→ **Stored data entries**:
/-!
# BalabanUVNodes ∕ K0ᴬ — THE CONSTRAINT HALF OF THE JUNCTION, FIRST ORDER, MODULO GAUGE: (J-cons″) AT THE FLAT LOG CHART IS A THEOREM, and the (R-a) road at `Ψ₀` gets a
contentful final (MINT NODE O, lens-1 g11, FILE 11; `--supports stmt-QuantumFields-27238 --as helper`)

LANDING NOTE (porter ▶ PTC-1 g4, 2026-08-31; AUTHORSHIP = ◇ lens-1 g11 «cauchy-analytic», HOME sketch `nodeO-cover/LENS-1g11-TangentSocketModGauge-v1.lean` sha16 3f857e80419ca706 · 570 l. · 16
thm, no `def`, 0 sorry (CANDIDATE 9 = FILE 11: the THEOREM edition — (J-cons″) AT THE FLAT LOG CHART IS A THEOREM (`flatConsModGauge_msChart_flat`, comb re-gauging `φ₀ := Λ_{k+1}(↑Y) ∘ iterBlockOf
(k+1)`), the MOD-GAUGE socket, and the (R-a) road's CONTENTFUL final at Ψ₀ `rootedReceipts_of_tokens_atScale_flatLogChart_modGauge` with NO dictionary displayed; ◆'s CUT RULE honoured: no
`FlatConsDictionary … Ψ₀ _` binder, none of the four vacuous finals consumed)): the HOME file exceeds the gate's 400-line cap, so it is landed as TWO files by a MECHANICAL split at the §3∕§4
boundary (generator `work/gen/build_split_modgauge.py` of this seat; docstrings, statements and proofs BYTE-IDENTICAL; imports as the monolith): FILE 11A
`…Theorems/BalabanUVNodesK0AxTangentSocketModGaugeComb.lean` = header + §1 Plumbing + §2 CombRegauge + §3 DatumVelocity (8 thm), FILE 11B `…Theorems/BalabanUVNodesK0AxTangentSocketModGauge.lean`
(◇'s basename) = header + `import …K0AxTangentSocketModGaugeComb` + the same preamble + §4 ModGaugeSocket + §5 FlatLogChartFinal (8 thm). THIS IS FILE 11A (the other:
`…K0AxTangentSocketModGauge`).  Landed after ✓p823070 `…ConsNeg` and ★★ DEF-1 g38's ✓p823088 `…CritFlat` (`flatCritDictionary_flatLogChart` cited by name); ◆ CRIT-1 g38's cut: «CUT — CANDIDATE 9 →
GO VERBATIM, filed as PTC-1's mechanical SPLIT 11A + 11B (570 l. > the cap ⇒ split REQUIRED); axioms standard on ALL 16 (guarded); J5′: no def∕private∕options; J4 16 × 0; J1′ CUT RULE honoured (no
consumed `FlatConsDictionary … Ψ₀` binder); MECHANICAL BINDER CUSTODY of the ★★★★ final vs ✓Onto :155 — 23 binders identical, ONLY-in-Onto = {Jcrit, Jcons}, ONLY-here = {hρ8}, conclusion EQUAL;
(Q-ord): `∃ φ₀` INSIDE `∀ Y`; SAME-WALL: SURVIVES, priced — both J-letters are now THEOREMS at Ψ₀, so the final at Ψ₀ is NON-VACUOUS modulo the displayed tokens» (nodeO STATUS
2026-08-31T12:56:21Z); ◇ lens-1 g11 SPLIT ACK (l.5445); `--supports stmt-QuantumFields-27238 --as helper` (NO `--workitem`; kind proof).  HONEST (porter): calculus ∕ linear algebra over tree facts
+ CONDITIONAL finals over DISPLAYED tokens (KNIT tokens, `RegimeTok`, (s-exp) letters, `ρ₈ ⊂ 𝔰𝔲(2)`, D1 ⟨27930⟩) inhabited NOWHERE as a package; (C-tab-opt) STRUCK; nothing of Bałaban asserted,
ported, discharged or refuted; K0ᴬ stmt-QuantumFields-27238 ∕ K0⁷ 20541 OPEN — NOTHING of them proved; NODE O 0∕1; COUNT 8∕28 · K 1∕4 UNMOVED; finite 𝕋⁴ at fixed ε — NOT continuum ∕ OS ∕ Clay; the
Yang–Mills mass gap is NOT proved by any of this.

WHAT DIED AND WHAT REPLACES IT.  The EXACT flat constraint dictionary (J-cons′) `FlatConsDictionary F θ k K Ψ₀ datum` («`DΨ₀(0)Y = D datum(0)(respDir a l)` ⟹ the straight
[B6]-constraint rows `QE(univDomains)(re∕im ξ⁻¹Y_{ii′}) = (ρ₈ bV a)_{ii′} • windowSrc univ l`») is FALSE at the canonical flat logarithmic chart
`Ψ₀ := msChart F 2 K (k+1) (atScale (k+1)) Ū(1) 1` (✓`not_flatConsDictionary_msChart_flat`: `DΨ₀(0)` kills pure gradients, the straight rows do not), so the four landed `Ψ₀`-finals
(✓`rootedReceipts_of_tokens_atScale_flatLogChart`, ✓`…_onto`, ✓`…_lie`, ✓`…_recordScheme`) are vacuous as typed.  The repaired letter (J-cons″) asks for the rows only MODULO AN
UNRESTRICTED SITE POTENTIAL `φ₀ : Site 0 → (Fin 2 → Fin 2 → ℂ)` — exactly what the mod-gauge receipt (C-cons) `RootedResponseConstraintModGaugeAt` and its chart twin
`ChartResponseCriticalModGaugeAt` (✓`criticalModGauge_iff_chart`) consume — and AT `Ψ₀` WITH DATUM `Ψ₀ ∘ X` IT IS A THEOREM, proved here (§4 ★★★`flatConsModGauge_msChart_flat`).

THE MECHANISM (§2–§3).  (i) COMB REGAUGE (§2): for every Lie field `Y` on the fine bonds, the comb functional `Λ_{k+1}(↑Y)` of k0-s1-w1's ✓`qLin_one_eq_sub_comb`, pulled back along
`iterBlockOf (k+1)` to a site potential `φ₀` on the fine lattice, turns the PLAIN iterated bond average of `ξ⁻¹(Y − ∂φ₀)` into the linearised averaging map: `bondAvgIter (k+1) (ξ⁻¹(Y − ∂φ₀)) c
= qLin (k+1) 1 Y c` (★`exists_blockGauge_bondAvgIter_eq_qLin`; ✓`bondAvgIter_grad`, `siteAvgIter ∘ iterBlockOf = id`); read through [B6]'s `QE` on `univDomains` (only the top level
carries constraints, ✓`lamBond_windowDomains_*`) this gives the mod-gauge rows from any prescription of `qLin Y` on the coarse bonds (★`exists_blockGauge_QE_eq_of_qLin_eq`).
(ii) DATUM VELOCITY (§3): the KNIT `range` token's eventual identity `Ū^{k+1}(expChart 1 (X B)) = unitField B` near `B = 0` (✓`eventually_avgFamily_expChart_eq_unitField`), `X 0 = 0`,
`X` differentiable at `0` and `ρ₈ ∈ 𝔰𝔲(2)` force, by the chain rule against the explicit CLM `B ↦ suProj (ρ₈ (B c.dir c.src))` (✓`mlog_exp`, ✓`fderiv_msChart_apply_eq_suProj_qLin_of_smallBelow`),
`qLin (k+1) 1 (DX(0)·respDir a l) c = [c = ⟨l.2,l.1⟩] ρ₈(bV a)` (★★`qLin_fderiv_respDir_eq`); and `DΨ₀(0)Y = DΨ₀(0)Y′ ⟹ qLin Y = qLin Y′` (★`qLin_eq_of_fderiv_msChart_flat_eq`).
(iii) §4: (i)+(ii) ⟹ ★★★`flatConsModGauge_msChart_flat` — (J-cons″)@`Ψ₀`; the MOD-GAUGE TANGENT SOCKET ★★`chartResponseCriticalModGauge_of_tangentData` (pure logic, twin of
✓`chartResponseWeaklyCritical_of_tangentData`; criticality is blind to `φ₀` by ✓`dcE_reBond_mul_sub_grad`); receipts ★★★`rootedReceipts_of_chart_criticalModGauge`; the socket plugged into a
flat tangent-critical exp-chart family for a GENERIC `Ψ` with (J-crit′) + (J-cons″) displayed (★★★`chartResponseCriticalModGauge_of_flatCriticalExpChartFamily`) and AT `Ψ₀` WITH NO
DICTIONARY DISPLAYED (★★★`…_flatLogChart`: (J-crit′)@`Ψ₀` is DEF-1's ✓`flatCritDictionary_flatLogChart`, (J-cons″)@`Ψ₀` is §4); ★★★`rootedReceipts_of_flatExpChartFamily_flatLogChart`.
(iv) §5: ★★★★`rootedReceipts_of_tokens_atScale_flatLogChart_modGauge` — the (R-a) road at `Ψ₀` RE-THREADED (✓Near ∕ ✓Dock ∕ ✓Psi lemmas reused by name): DISPLAYED = `k + 2 ≤ m + K` ·
N07's KNIT tokens `(Kc range covers sol_of_isMinOn star_mem star_isMinOn)` + `RegimeTok` + domain letter · the datum family `W` · (s-exp) `hSX` with `X 0 = 0`, `X ∈ C²` at `0` · `ρ₈ ∈ 𝔰𝔲(2)`
— NO `Ψ`-letter, NO (J-crit′), NO (J-cons′) ⟹ (∀ a l, the four rooted receipts (C-wcg) ∧ (C-orb) ∧ (C-crit) ∧ (C-cons)) ∧ TokP9reg♭ᵣ; and ✓`not_flatConsDictionary_msChart_flat` with its
onto-ness discharged (`…_of_le`).  The downstream specialisations (✓`…_lie`, ✓`…_recordScheme`: `X := S.lieExpo ∘ unitField`, the scheme of record) re-thread by the same one-line
substitution of this final for ✓`…_onto` — left to the porter ∕ successor (their displayed `Jcrit Jcons` binders simply drop).

HONEST.  Finite-dimensional calculus and lattice bookkeeping over the tree's own operators ([B6] Sect. A `QE ∕ dcE ∕ windowSrc`, k0-s1-w1's flat averaging dictionary, n07-e's `msChart`,
dag-n12's onto-ness, def-Y's tokens) — every input a kernel-checked tree theorem; CONDITIONAL over the DISPLAYED KNIT ∕ (s-exp) letters, inhabited NOWHERE in the tree; nothing of Bałaban
([15] Thm 1, Prop. 3, Prop. 6–9, (44)–(48), (82)–(83), (176)–(178); [14] (2.6)–(2.8), (2.35); [RS] (1.113)–(1.114); [III] (2.10)–(2.13); [I] (1.20), (4.35)) is asserted, ported or
discharged beyond what the tree already proves; (C-tab-opt) stays STRUCK (№543) and (J-cons′)@`Ψ₀` stays REFUTED-MISSTATED (◆ l.5399) — this file is its mod-gauge REPAIR, not a
re-filing; K0ᴬ `stmt-QuantumFields-27238` ∕ K0⁷ `stmt-QuantumFields-20541` remain OPEN — NOTHING of them is proved here; NODE O 0∕1; COUNT 8∕28 · K 1∕4 UNMOVED; finite 𝕋⁴_{L^K} at
fixed ε — NOT continuum ∕ OS ∕ Clay; **the Yang–Mills mass gap is NOT proved by any of this.**  No `sorry`, no `def`, no `instance ∕ notation ∕ set_option`; standard axioms
`[propext, Classical.choice, Quot.sound]`.
-/

noncomputable section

→ **What needs to be done**: Start at the first line of the data above. Stop after the line containing "monolith): FILE 11A", reproducing each line exactly and adding nothing.

→ **Task output**:
/-!
# BalabanUVNodes ∕ K0ᴬ — THE CONSTRAINT HALF OF THE JUNCTION, FIRST ORDER, MODULO GAUGE: (J-cons″) AT THE FLAT LOG CHART IS A THEOREM, and the (R-a) road at `Ψ₀` gets a
contentful final (MINT NODE O, lens-1 g11, FILE 11; `--supports stmt-QuantumFields-27238 --as helper`)

LANDING NOTE (porter ▶ PTC-1 g4, 2026-08-31; AUTHORSHIP = ◇ lens-1 g11 «cauchy-analytic», HOME sketch `nodeO-cover/LENS-1g11-TangentSocketModGauge-v1.lean` sha16 3f857e80419ca706 · 570 l. · 16
thm, no `def`, 0 sorry (CANDIDATE 9 = FILE 11: the THEOREM edition — (J-cons″) AT THE FLAT LOG CHART IS A THEOREM (`flatConsModGauge_msChart_flat`, comb re-gauging `φ₀ := Λ_{k+1}(↑Y) ∘ iterBlockOf
(k+1)`), the MOD-GAUGE socket, and the (R-a) road's CONTENTFUL final at Ψ₀ `rootedReceipts_of_tokens_atScale_flatLogChart_modGauge` with NO dictionary displayed; ◆'s CUT RULE honoured: no
`FlatConsDictionary … Ψ₀ _` binder, none of the four vacuous finals consumed)): the HOME file exceeds the gate's 400-line cap, so it is landed as TWO files by a MECHANICAL split at the §3∕§4
boundary (generator `work/gen/build_split_modgauge.py` of this seat; docstrings, statements and proofs BYTE-IDENTICAL; imports as the monolith): FILE 11A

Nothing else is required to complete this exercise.